Interactions between UI and M&C (7/11) • Returned information should encompass: • ReturnCode, a numeric code indicating the operation result • ReturnMessage, a string describing the operation result • JobsLogInfo according to the requested InformationLevel. • Summarising with the dg-get-logging-infocommand we have:
userID jobID jobStatus submissionTime scheduledTime startTime finishTime executable executableSize Interactions between UI and M&C (8/11) • JobLogInfo has to be defined: • input data LFN • output data LFN • pendingReasons • Constraint • Rank • NumCpus • CpuTime • swapSpace • totalI/O • totalDataSpace • WallClockTime
Interactions between UI and M&C (9/11) • ResourceID • ResourceName • ResourceManagementType • ResourceManagementVersion • Gramversion • executingHost • Architecture • OpSys • traversalTime • TotalCpus • MaxTotalJobs • MaxRunningJobs • ResourceStatus • RunWindows • ResourcePriority • MaxCpuTime • MaxWallTime • networkReq • fromTime • toTime • RunWindows • queuePriority • MaxCpuTime • MaxWallTime
Interactions between UI and M&C (10/11) • Some points from the L&B service document (pages 2,3,5): • SUBMITTED status: does it mean that the job is still in the UI? • The UI does not know the dg_jobId before the job is in the RB. How can use the logging service? • CHKPT status: is checkpoint supported for PM9? • CLEARED status: who triggers transition 8? Who is going to log the JobClearedEvent? • GridScheduler, Condor-G and Globus job-manager are expected to log: the UI too? • Modification to Globus job-manager for logging: which effort?

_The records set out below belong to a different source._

/-!
# Compactness of Gevrey balls of smooth divergence-free fields on the flat torus `T^d`

Analysis/FunctionSpaces support file (everything proved; no definitions, no named facts). A sequence
`vₙ : T^d → ℝ^d` of smooth, divergence-free, mean-zero vector fields whose Fourier coefficients
`v̂ₙ(k) = 𝓕(complexify ∘ vₙ)(k)` obey a **uniform Gevrey bound**
`∑_{k ∈ S} e^{2σ|k|} ‖v̂ₙ(k)‖² ≤ C` for all finite `S ⊆ ℤ^d` (`σ > 0`, `|k| = (freqNormSq k)^{1/2}`) has
a subsequence converging **in `H¹`** (`∫ ‖v_{ψ n} - w‖² → 0` and `‖∇(v_{ψ n} - w)‖₂² → 0`) to a smooth,
divergence-free, mean-zero field `w` obeying the same Gevrey bound: the Gevrey balls of Foias–Temam
(1989) are compact in every Sobolev topology. This is the compactness step that turns uniform Gevrey
(analyticity-radius) bounds on bounded-enstrophy Navier–Stokes trajectories into smooth `H¹`-limits.

## The proof

1. *Modewise bounds and diagonal extraction* (`Torus.exists_strictMono_tendsto_of_gevrey_bound`): with
   `S = {k}`, `‖v̂ₙ(k)‖² ≤ C e^{-2σ|k|}`, so every coordinate sequence is bounded in the proper space
   `ℂ^d` and the lattice diagonal procedure `Lattice.exists_strictMono_forall_tendsto_apply`
   (Warner 1983, Lemma 6.23) gives `ψ` and limits `b(k)`; finite sums pass to the limit, so `b` obeys
   the Gevrey bound.
2. *Gevrey decay is rapid decay* (`Torus.summable_one_add_freqNormSq_pow_mul_exp_neg`,
   `Torus.rapidDecay_of_norm_sq_le_mul_exp_neg`): `(1 + t²)^m e^{-at} ≤ (2m)! a^{-2m} e^{a}` for `t ≥ 0`
   (`Real.pow_div_factorial_le_exp`) and `∑ₖ (1 + |k|²)^{-#d} < ∞`.
3. *Real synthesis* (`Torus.RapidDecay.conjVec_fourierSynth_apply`, `…complexify_realPart_fourierSynth`,
   `…mFourierCoeff_realPart_fourierSynth`): the coefficients of real fields are conjugate symmetric
   (`Torus.isConjSymm_mFourierCoeff`), this passes to the limit `b`, so `w := Re ∘ fourierSynth b` is a
   smooth real field with `𝓕(complexify ∘ w) = b` (Grafakos 2014, Prop. 3.2.5, §3.3.3).
4. *Constraints pass to the limit modewise*: `∑ⱼ kⱼ v̂ₙ(k)ⱼ = 0` and `v̂ₙ(0) = 0`
   (`Torus.IsDivFree.sum_mul_mFourierCoeff_eq_zero`, `Torus.mFourierCoeff_complexify_zero_of_hasZeroMean`)
   give the same for `b`, whence `div w = 0` and `∫ w = 0`
   (`Torus.isDivFree_of_sum_mul_mFourierCoeff_eq_zero`, `Torus.hasZeroMean_of_mFourierCoeff_zero`).
5. *`H¹` convergence* (`Torus.exists_smooth_limit_of_gevrey_bound`): by Parseval
   (`Torus.hasSum_sq_norm_mFourierCoeff_complexify`,
   `Torus.tsum_freqNormSq_mul_enorm_sq_mFourierCoeff_complexify`) both `∫ ‖v_{ψ n} - w‖²` and
   `(4π²)⁻¹‖∇(v_{ψ n} - w)‖₂²` are at most `∑ₖ (1 + |k|²) ‖v̂_{ψ n}(k) - b(k)‖²`, which tends to `0` by
   Tannery's theorem (dominated convergence over `ℤ^d`, majorant `4C (1 + |k|²) e^{-2σ|k|}`).

## Mathlib / tree search

Tree (reused): `Torus.RapidDecay`, `Torus.fourierSynth` and its smoothness/coefficients
(`TorusFourierSynthesis`), `Lattice.exists_strictMono_forall_tendsto_apply` (`LatticeSobolevRellich`),
`EuclideanSpace.realPart`, `EuclideanSpace.conjVec(L)`, `Torus.IsConjSymm`, `Torus.isConjSymm_mFourierCoeff`,
`Torus.mFourierCoeff_sub`, `Torus.complexify_comp_sub` (`TorusTrigPoly`),
`Torus.isDivFree_of_sum_mul_mFourierCoeff_eq_zero` (`TorusLerayHelmholtzProofs`),
`Torus.summable_inv_one_add_freqNormSq_pow_card` (`TorusFourierSeries`), Mathlib
`tendsto_tsum_of_dominated_convergence` (Tannery), `Real.pow_div_factorial_le_exp`. The `Fin 3`,
FluidPDE-layer special cases `SteadyLattice.conjVec_fourierSynth` / `SteadyLattice.realSynth_spec`
(`FluidPDE/SteadyNSLatticePersistence`) are subsumed by §3 here (general `d`, FunctionSpaces layer).
Searched `Gevrey`, `exp.*freqNormSq.*RapidDecay`, `compact.*Gevrey` in the tree: nothing on the torus side.

## References

* C. Foias, R. Temam, *Gevrey class regularity for the solutions of the Navier–Stokes equations*,
  J. Funct. Anal. 87 (1989), 359–369 (the Gevrey classes `D(e^{σA^{1/2}})`). [FoiasTemam1989]
* F. W. Warner, *Foundations of Differentiable Manifolds and Lie Groups*, GTM 94 (1983), Lemma 6.23
  (diagonal extraction / Rellich). [WarnerGTM94]
* L. Grafakos, *Classical Fourier Analysis*, 3rd ed., GTM 249 (2014), Prop. 3.2.5, Prop. 3.2.7 (3),
  §3.3.3. [Grafakos2014]
-/

noncomputable section
/-- **FLOOR (proved).** Constant saving in the linear regime, for every `K` and every constant `C`:
the route's support item `RemovalRegime` (Green's arithmetic removal lemma, `k = 3`; tree theorem
`Theorems.removalRegime_proof`, stated for every finite abelian group) specialised to `ZMod p` with
`ε = 1/C`. -/
theorem cornerSaving_const (K C : ℝ) : CornerSaving K (fun _ => C) := by
  by_cases hC : C ≤ 0
  · refine ⟨0, ?_⟩
    intro p hp n s A B _ _ _ _ _
    have h1 : (n : ℝ) * (s : ℝ) * C ≤ 0 := mul_nonpos_of_nonneg_of_nonpos (by positivity) hC
    exact h1.trans (Nat.cast_nonneg p)
  · push Not at hC
    have hR := Summit.MatrixMultiplication.MatrixMultiplication.Theorems.removalRegime_proof
    unfold RemovalRegime at hR
    obtain ⟨s₀, hs₀⟩ := hR K (1 / C) (by positivity)
    refine ⟨s₀, ?_⟩
    intro p hp n s A B hs hK hcard hW hX
    haveI : Fact p.Prime := ⟨hp⟩
    have h := hs₀ (ZMod p) n s A B hs hK hcard hW hX
    rw [ZMod.card] at h
    have h2 := mul_le_mul_of_nonneg_right h hC.le
    calc (n : ℝ) * (s : ℝ) * C ≤ 1 / C * (p : ℝ) * C := h2
      _ = (p : ℝ) := by field_simp

/-- **RUNG (crux #1 of the line, open).** Power saving in the linear regime: for every `K` there is
`c > 0` with `n · s^{1+c} ≤ p` for all balanced SDPP configurations in `ZMod p` with `n ≤ K·s`, `s ≥ s₀(K)`.
Open for every `0 < c < log(81/28)/log 7 ≈ 0.546` (the radix-9 digit design of `Cruxes/…/Disproof.lean`
lives in the band `n ≤ s`); equivalent, via sub-families, to the square case `n = s`: `s^{2+c} ≤ p`. -/
def CornerGain : Prop :=
  ∀ K : ℝ, ∃ c : ℝ, 0 < c ∧ CornerSaving K (fun s => (s : ℝ) ^ c)

/-- **GAP (the limit step; crux-equivalent in substance by translate boosting — see the line card).**
Power saving in the complementary regime `n ≥ K·s` for ONE constant `K`. -/
def SuperlinearGain : Prop :=
  ∃ c : ℝ, 0 < c ∧ ∃ K : ℝ, ∃ s₀ : ℕ, ∀ p : ℕ, p.Prime → ∀ (n s : ℕ) (A B : Fin n → Finset (ZMod p)),
    s₀ ≤ s → K * (s : ℝ) ≤ (n : ℝ) →
    (∀ i : Fin n, (A i).card = s ∧ (B i).card = s) →
    (∀ i : Fin n, ∀ a ∈ A i, ∀ a' ∈ A i, ∀ b ∈ B i, ∀ b' ∈ B i,
      (a - a') + (b - b') = 0 → a = a' ∧ b = b') →
    (∀ i j k : Fin n, ∀ a ∈ A i, ∀ a' ∈ A j, ∀ b ∈ B j, ∀ b' ∈ B k,
      (a - a') + (b - b') = 0 → i = k) →
    (n : ℝ) * (s : ℝ) ^ (1 + c) ≤ (p : ℝ)

/-- Registered stub: the RUNG. -/
theorem stub_cornerGain : CornerGain := by
  sorry

/-- Registered stub: the GAP (limit step). -/
theorem stub_superlinearGain : SuperlinearGain := by
  sorry
/-- Real zeros of an entire `D ≢ 0` are isolated, seen from `ℝ`. [folklore] -/
theorem eventually_ne_zero_ofReal {D : ℂ → ℂ} (hD : Differentiable ℂ D) {z₁ : ℂ} (hz₁ : D z₁ ≠ 0)
    (x₀ : ℝ) : ∀ᶠ x : ℝ in 𝓝[≠] x₀, D x ≠ 0 := by
  have htend : Tendsto (fun x : ℝ => (x : ℂ)) (𝓝[≠] x₀) (𝓝[≠] (x₀ : ℂ)) :=
    Complex.continuous_ofReal.continuousWithinAt.tendsto_nhdsWithin fun x hx => by
      simpa using hx
  rcases (hD.analyticAt (x₀ : ℂ)).eventually_eq_zero_or_eventually_ne_zero with h | h
  · exfalso
    apply hz₁
    exact (hD.differentiableOn.analyticOnNhd isOpen_univ).eqOn_zero_of_preconnected_of_eventuallyEq_zero
      isPreconnected_univ (Set.mem_univ (x₀ : ℂ)) h (Set.mem_univ z₁)
  · exact htend.eventually h

/-- Realness of a quotient: if `D` and `D·h` are real on `ℝ`, `D` entire and `≢ 0`, then `h` is
real on `ℝ` (first off the real zeros of `D`, then everywhere by continuity). [folklore] -/
theorem im_eq_zero_of_mul {D h : ℂ → ℂ} (hD : Differentiable ℂ D) (hh : Differentiable ℂ h)
    {z₁ : ℂ} (hz₁ : D z₁ ≠ 0) (hDr : ∀ x : ℝ, (D x).im = 0) (hDh : ∀ x : ℝ, (D x * h x).im = 0)
    (x₀ : ℝ) : (h x₀).im = 0 := by
  have hoff : ∀ x : ℝ, D x ≠ 0 → (h x).im = 0 := by
    intro x hx
    have h1 := hDh x
    rw [Complex.mul_im, hDr x, zero_mul, add_zero] at h1
    rcases mul_eq_zero.mp h1 with h2 | h2
    · exfalso; apply hx; exact Complex.ext (by simpa using h2) (by simpa using hDr x)
    · exact h2
  have hcont : Continuous fun x : ℝ => (h x).im :=
    Complex.continuous_im.comp (hh.continuous.comp Complex.continuous_ofReal)
  have hev : ∀ᶠ x : ℝ in 𝓝[≠] x₀, (h x).im = 0 :=
    (eventually_ne_zero_ofReal hD hz₁ x₀).mono fun x hx => hoff x hx
  have h1 : Tendsto (fun x : ℝ => (h x).im) (𝓝[≠] x₀) (𝓝 ((h x₀).im)) :=
    (hcont.tendsto x₀).mono_left nhdsWithin_le_nhds
  have h2 : Tendsto (fun x : ℝ => (h x).im) (𝓝[≠] x₀) (𝓝 0) :=
    tendsto_const_nhds.congr' (hev.mono fun x hx => hx.symm)
  exact tendsto_nhds_unique h1 h2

Who does it? • JobDoneEvent: does Globus provides the job exit status?
Interactions between UI and M&C (11/11) • Some points from the L&B service document (pages 10,11,13): • L&B API seems not to provide a way to select info by time • Is it foreseen for PM9? • Shall the UI filter by time locally? • jobLog(): “level” vs “InformationLevel” • jobStatus(): “appropriate details” are already defined? • Encapsulation of network communication in the L&B server API is needed • JobSubmitEvent: source of this log event is the GUI. Again jobID is needed but the UI does not know it.
Other Points (1/2) • The information flow between the RB and the SS (the Condor-G wrapper) consists of class-ad objects • The RB maintain a persistent queue of jobs submitted by the users through the UI. Jobs are described by jobAd objects and identified by the dg_jobIds. • Once a suitable resource for a job has been found by the RB through the match making process, the jobAd is enriched with the found ResourceId and passed to the SS for submission • Which is the information returned to teh RB? • a job handle (the condor_jobId) and the jobStatus (condor_rm command)?
Other Points (2/2) • How to detect job status transitions? Who does it? • Inspection of the Condor-G log files • globus_gram_client_job_status function • Other ways?